I would sound a note of caution here.  For many agents and editors and at many events it is considered basic manners to request a partial after a organized pitch unless the idea is completely misplaced.


----------



## TWErvin2 (Jul 20, 2015)

Russ said:


> I would sound a note of caution here.  For many agents and editors and at many events it is considered basic manners to request a partial after a organized pitch unless the idea is completely misplaced.



A presentation (or talk) by the agent is different than a pitch session. This is often to a group. I probably wasn't clear on that.

And often an agent, if they're not interested, won't tell people to send them something. The pitch session offers immediate feedback to the writer with the face to face time. A face to face, "This project isn't something for me, and this is why" is common with writers I know who've done pitch sessions, as well as ones where they say, "You've got my interest, please send..."  I've also heard once, "This isn't for me, but contact _______ and mention I directed you to them."

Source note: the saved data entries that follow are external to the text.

/-- ★★ **THE EXTENDED RATE IS POSITIVE OFF THE TYPICAL PAIR, UP TO THE BOUNDARY**: for `y, z > 0` and `x ∈ T̄` with `x ≠ (b(y,z), b(z,y))`,
`J̄_{y,z}(x) > 0` — by the supporting planes at the midpoint `m` of `x` and the typical pair `b` (an interior pair ≠ `b`):
`J̄(x) + J̃(b) ≥ 2 J̃(m) > 0`.  So `J̄` has a UNIQUE zero on the closed triangle.
[cite: DemboZeitouni2010, §2.2 (good rate function with a unique zero; lane statement); JansevanRensburg2000, §3.3 (1st ed.)] -/
theorem rateExt_pos_of_ne (hy : 0 < y) (hz : 0 < z) {x₁ x₂ : ℝ} (h1 : x₁ + x₂ ≤ 1 / 2) (h2 : 1 ≤ 4 * x₁ + 2 * x₂)
    (h3 : 1 ≤ 2 * x₁ + 4 * x₂) (hne : (x₁, x₂) ≠ (contactB y z, contactB z y)) :
    0 < Real.log (stripMuY₂ 1 y z) - x₁ * Real.log y - x₂ * Real.log z -
        (negMulLog (1 - 2 * x₁ - 2 * x₂) +
          (negMulLog (4 * x₁ + 2 * x₂ - 1) + negMulLog (2 * x₁ + 4 * x₂ - 1) - negMulLog (2 * x₁) - negMulLog (2 * x₂)) / 2) := by
  obtain ⟨t1, t2, t3⟩ := contactB_mem_triangle hy hz
  obtain ⟨eY, eZ⟩ := eosY_contactB hy hz
  set b := contactB y z with hb
  set b' := contactB z y with hb'
  -- the midpoint is an interior pair, different from `b`
  have m1 : (x₁ + b) / 2 + (x₂ + b') / 2 < 1 / 2 := by linarith
  have m2 : 1 < 4 * ((x₁ + b) / 2) + 2 * ((x₂ + b') / 2) := by linarith
  have m3 : 1 < 2 * ((x₁ + b) / 2) + 4 * ((x₂ + b') / 2) := by linarith
  have hmne : (((x₁ + b) / 2, (x₂ + b') / 2) : ℝ × ℝ) ≠ (b, b') := by
    intro h
    apply hne
    have e1 := (Prod.mk.inj h).1
    have e2 := (Prod.mk.inj h).2
    ext <;> simp only <;> linarith
  have hpos := jointRate_eosY_pos_of_ne hy hz m1 m2 m3 hmne
  -- supporting planes at the midpoint, towards `x` (closed version) and towards `b` (interior version)
  have hx := tilt_inner_le_rateExt_sub hy hz m1 m2 m3 h1 h2 h3
  have hbb := tilt_inner_le_jointRate_sub hy hz m1 m2 m3 t1 t2 t3
  rw [eY, eZ, jointRate_self hy hz] at hbb
  have e1 : b - (x₁ + b) / 2 = -(x₁ - (x₁ + b) / 2) := by ring
  have e2 : b' - (x₂ + b') / 2 = -(x₂ - (x₂ + b') / 2) := by ring
  rw [e1, e2] at hbb
  nlinarith [hx, hbb, hpos]

/-! ## §3 The LDP limit on open sets with closure in the closed triangle -/

open Classical in
/-- ★★★ **THE LARGE DEVIATION LIMIT UP TO THE BOUNDARY**: for `y, z > 0` and a nonempty bounded open `G` whose closure lies in the CLOSED
density triangle (e.g. `G = T ∩ B(x,r)` for a boundary point `x`), there is a minimiser `m ∈ cl G` of the extended rate `J̄_{y,z}` with
`lim_{N→∞} (1/N) log P_{N,y,z}((bc/N, tc/N) ∈ G) = −J̄_{y,z}(m)` (upper: `ldp_upper_compact_closed`; lower: a point of `G ⊆ T` near `m`, #693).
[cite: DemboZeitouni2010, §1.2 (the LDP; continuity sets) and §2.2 Theorem 2.2.30; JansevanRensburg2000, §3.3 (1st ed.; lane statement)] -/
theorem ldp_limit_open_closed (hy : 0 < y) (hz : 0 < z) {G : Set (ℝ × ℝ)} (hGo : IsOpen G) (hne : G.Nonempty)
    (hbd : Bornology.IsBounded G)
    (hGT : closure G ⊆ {p : ℝ × ℝ | p.1 + p.2 ≤ 1 / 2 ∧ 1 ≤ 4 * p.1 + 2 * p.2 ∧ 1 ≤ 2 * p.1 + 4 * p.2}) :
    ∃ m ∈ closure G, IsMinOn (fun p : ℝ × ℝ => Real.log (stripMuY₂ 1 y z) - p.1 * Real.log y - p.2 * Real.log z -
      (negMulLog (1 - 2 * p.1 - 2 * p.2) +
        (negMulLog (4 * p.1 + 2 * p.2 - 1) + negMulLog (2 * p.1 + 4 * p.2 - 1) - negMulLog (2 * p.1) - negMulLog (2 * p.2)) / 2))
        (closure G) m ∧
      Tendsto (fun N : ℕ => Real.log ((∑ q ∈ (stripPairs 1 N).filter (fun q =>
          (((bottomVisits₀ q.1 q.2 N : ℝ) / N, (topVisits₀ 1 q.1 q.2 N : ℝ) / N) : ℝ × ℝ) ∈ G), wgt y z N q) / stripZ₂ 1 N y z) / N)
        atTop (𝓝 (-(Real.log (stripMuY₂ 1 y z) - m.1 * Real.log y - m.2 * Real.log z -
          (negMulLog (1 - 2 * m.1 - 2 * m.2) +
            (negMulLog (4 * m.1 + 2 * m.2 - 1) + negMulLog (2 * m.1 + 4 * m.2 - 1) - negMulLog (2 * m.1) - negMulLog (2 * m.2)) / 2)))) := by
  set J : ℝ × ℝ → ℝ := fun p => Real.log (stripMuY₂ 1 y z) - p.1 * Real.log y - p.2 * Real.log z -
      (negMulLog (1 - 2 * p.1 - 2 * p.2) +
        (negMulLog (4 * p.1 + 2 * p.2 - 1) + negMulLog (2 * p.1 + 4 * p.2 - 1) - negMulLog (2 * p.1) - negMulLog (2 * p.2)) / 2)
    with hJdef
  have hJc : Continuous J := continuous_rateExt y z
  have hK : IsCompact (closure G) := hbd.isCompact_closure
  have hKne : (closure G).Nonempty := hne.mono subset_closure
  obtain ⟨m, hm, hmin, hup⟩ := ldp_upper_compact_closed hy hz hK hKne hGT
  refine ⟨m, hm, hmin, ?_⟩
  have hGT' : G ⊆ {p : ℝ × ℝ | p.1 + p.2 ≤ 1 / 2 ∧ 1 ≤ 4 * p.1 + 2 * p.2 ∧ 1 ≤ 2 * p.1 + 4 * p.2} := subset_closure.trans hGT
  refine tendsto_log_div_of_exp_bounds (fun ε hε => ?_) (fun ε hε => ?_)
  · -- lower bound: a point of `G` (hence of `T`) near `m` with `J̄ < J̄(m) + ε/2`
    have hε2 : 0 < ε / 2 := by linarith
    have hlt : J m < J m + ε / 2 := by linarith
    have hev := (hJc.continuousAt (x := m)).eventually (gt_mem_nhds hlt)
    obtain ⟨U, hU, hUo, hmU⟩ := mem_nhds_iff.1 hev
    obtain ⟨p, hpU, hpG⟩ : (U ∩ G).Nonempty := mem_closure_iff.1 hm U hUo hmU
    have hpJ : J p < J m + ε / 2 := hU hpU
    obtain ⟨s1, s2, s3⟩ := mem_triangle_of_isOpen_subset_closed hGo hGT' hpG
    have hpG' : (p.1, p.2) ∈ G := hpG
    have hJp : jointRate y z (eosY p.1 p.2) (eosY p.2 p.1) = J p := by
      rw [hJdef]; simp only; exact jointRate_eosY_eq_ext hy hz s1 s2 s3
    filter_upwards [ldp_lower_open hy hz hGo hpG' s1 s2 s3 hε2] with N hN
    refine le_trans (Real.exp_le_exp.2 (mul_le_mul_of_nonneg_right ?_ (Nat.cast_nonneg N))) hN
    rw [hJp]
    simp only [hJdef] at hpJ ⊢
    linarith
  · -- upper bound: `G ⊆ closure G`
    filter_upwards [hup hε] with N hN
    refine le_trans ?_ hN
    refine div_le_div_of_nonneg_right ?_ (stripZ₂_pos 1 N hy hz).le
    refine Finset.sum_le_sum_of_subset_of_nonneg (fun q hq => ?_) fun q _ _ => wgt_nonneg hy.le hz.le N q
    rw [Finset.mem_filter] at hq ⊢
    exact ⟨hq.1, subset_closure hq.2⟩

/-! ## §4 Exponential decay off the typical pair, up to the boundary -/

open Classical in
/-- ★★★ **EXPONENTIAL DECAY ON COMPACT SUBSETS OF THE CLOSED TRIANGLE MISSING THE TYPICAL PAIR**: for `y, z > 0` and a compact
`K ⊆ T̄` with `(b(y,z), b(z,y)) ∉ K` there is `c > 0` (half the minimum of `J̄` over `K`, positive by `rateExt_pos_of_ne`) with
`P_{N,y,z}((bc/N, tc/N) ∈ K) ≤ exp(−cN)` eventually — e.g. the walks whose contact densities stay near a vertex or an edge of the triangle.
[cite: DemboZeitouni2010, §1.2 and §2.2 Theorem 2.2.30 (lane statement); JansevanRensburg2000, §3.3 (1st ed.)] -/
theorem eventually_fraction_compact_closed_le_exp_neg (hy : 0 < y) (hz : 0 < z) {K : Set (ℝ × ℝ)} (hK : IsCompact K)
    (hKT : K ⊆ {p : ℝ × ℝ | p.1 + p.2 ≤ 1 / 2 ∧ 1 ≤ 4 * p.1 + 2 * p.2 ∧ 1 ≤ 2 * p.1 + 4 * p.2})
    (hmiss : ((contactB y z, contactB z y) : ℝ × ℝ) ∉ K) :
    ∃ c : ℝ, 0 < c ∧ ∀ᶠ N : ℕ in atTop,
      (∑ q ∈ (stripPairs 1 N).filter (fun q =>
        (((bottomVisits₀ q.1 q.2 N : ℝ) / N, (topVisits₀ 1 q.1 q.2 N : ℝ) / N) : ℝ × ℝ) ∈ K), wgt y z N q) / stripZ₂ 1 N y z ≤
        Real.exp (-(c * N)) := by
  by_cases hne : K.Nonempty
  · obtain ⟨m, hm, -, hup⟩ := ldp_upper_compact_closed hy hz hK hne hKT
    obtain ⟨t1, t2, t3⟩ := hKT hm
    have hmne : ((m.1, m.2) : ℝ × ℝ) ≠ (contactB y z, contactB z y) := by
      intro h; exact hmiss (by rw [← h]; exact hm)
    have hpos := rateExt_pos_of_ne hy hz t1 t2 t3 hmne
    set Jm := Real.log (stripMuY₂ 1 y z) - m.1 * Real.log y - m.2 * Real.log z -
        (negMulLog (1 - 2 * m.1 - 2 * m.2) +
          (negMulLog (4 * m.1 + 2 * m.2 - 1) + negMulLog (2 * m.1 + 4 * m.2 - 1) - negMulLog (2 * m.1) - negMulLog (2 * m.2)) / 2)
      with hJm
    refine ⟨Jm / 2, by linarith, ?_⟩
    filter_upwards [hup (show 0 < Jm / 2 by linarith)] with N hN
    refine hN.trans (le_of_eq ?_)
    congr 1; ring
  · refine ⟨1, one_pos, Filter.Eventually.of_forall fun N => ?_⟩
    have hempty : (stripPairs 1 N).filter (fun q =>
        (((bottomVisits₀ q.1 q.2 N : ℝ) / N, (topVisits₀ 1 q.1 q.2 N : ℝ) / N) : ℝ × ℝ) ∈ K) = ∅ :=
      Finset.filter_eq_empty_iff.2 fun q _ hq => hne ⟨_, hq⟩
    rw [hempty, Finset.sum_empty, zero_div]
    exact (Real.exp_pos _).le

Is it common courtesy to ask someone to take the time to organize and format and send you chapters that you have no intention of reading? That may mean the idea is completely misplaced. Or the story is really not good at all, or not of any interest/deemed potential to the agent/editor being pitched to. My experience isn't extensive, so the polite "Send me the first three chapters" request by the agent, knowing that they're going to reply with a rejection at first opportunity, knowing that this project isn't for them may occur more often than not.

The other thing about a person-to-person pitch is that the writer gets to meet the agent/editor they would potentially be working with. And the agent/editor gets to meet the writer they'd potentially be working with.


----------



## TWErvin2 (Jul 20, 2015)

BWFoster78 said:


> You can do that? Sweet. What was your email address again?



Ha! That's funny! Besides, I _never_ accept a CD unless it has at least a dozen novels on it


----------



## Russ (Jul 20, 2015)

TWErvin2 said:


> A presentation (or talk) by the agent is different than a pitch session. This is often to a group. I probably wasn't clear on that.
> 
> And often an agent, if they're not interested, won't tell people to send them something. The pitch session offers immediate feedback to the writer with the face to face time. A face to face, "This project isn't something for me, and this is why" is common with writers I know who've done pitch sessions, as well as ones where they say, "You've got my interest, please send..."  I've also heard once, "This isn't for me, but contact _______ and mention I directed you to them."
> 
> ...



I agree that going to organized pitch sessions is a great idea and can really help aspiring writers, especially if you go to say a conference that will teach you how to pitch with top authors before the pitch session...

...but I just want to caution people that getting asked for that partial may just be good manners on the part of the agent or editor.


----------



## BWFoster78 (Jul 20, 2015)

TWErvin2 said:


> Ha! That's funny! Besides, I _never_ accept a CD unless it has at least a dozen novels on it



Crap.  Okay, 11 more novels to go.  I better get cranking on that 5000 Words per Hour thing!


----------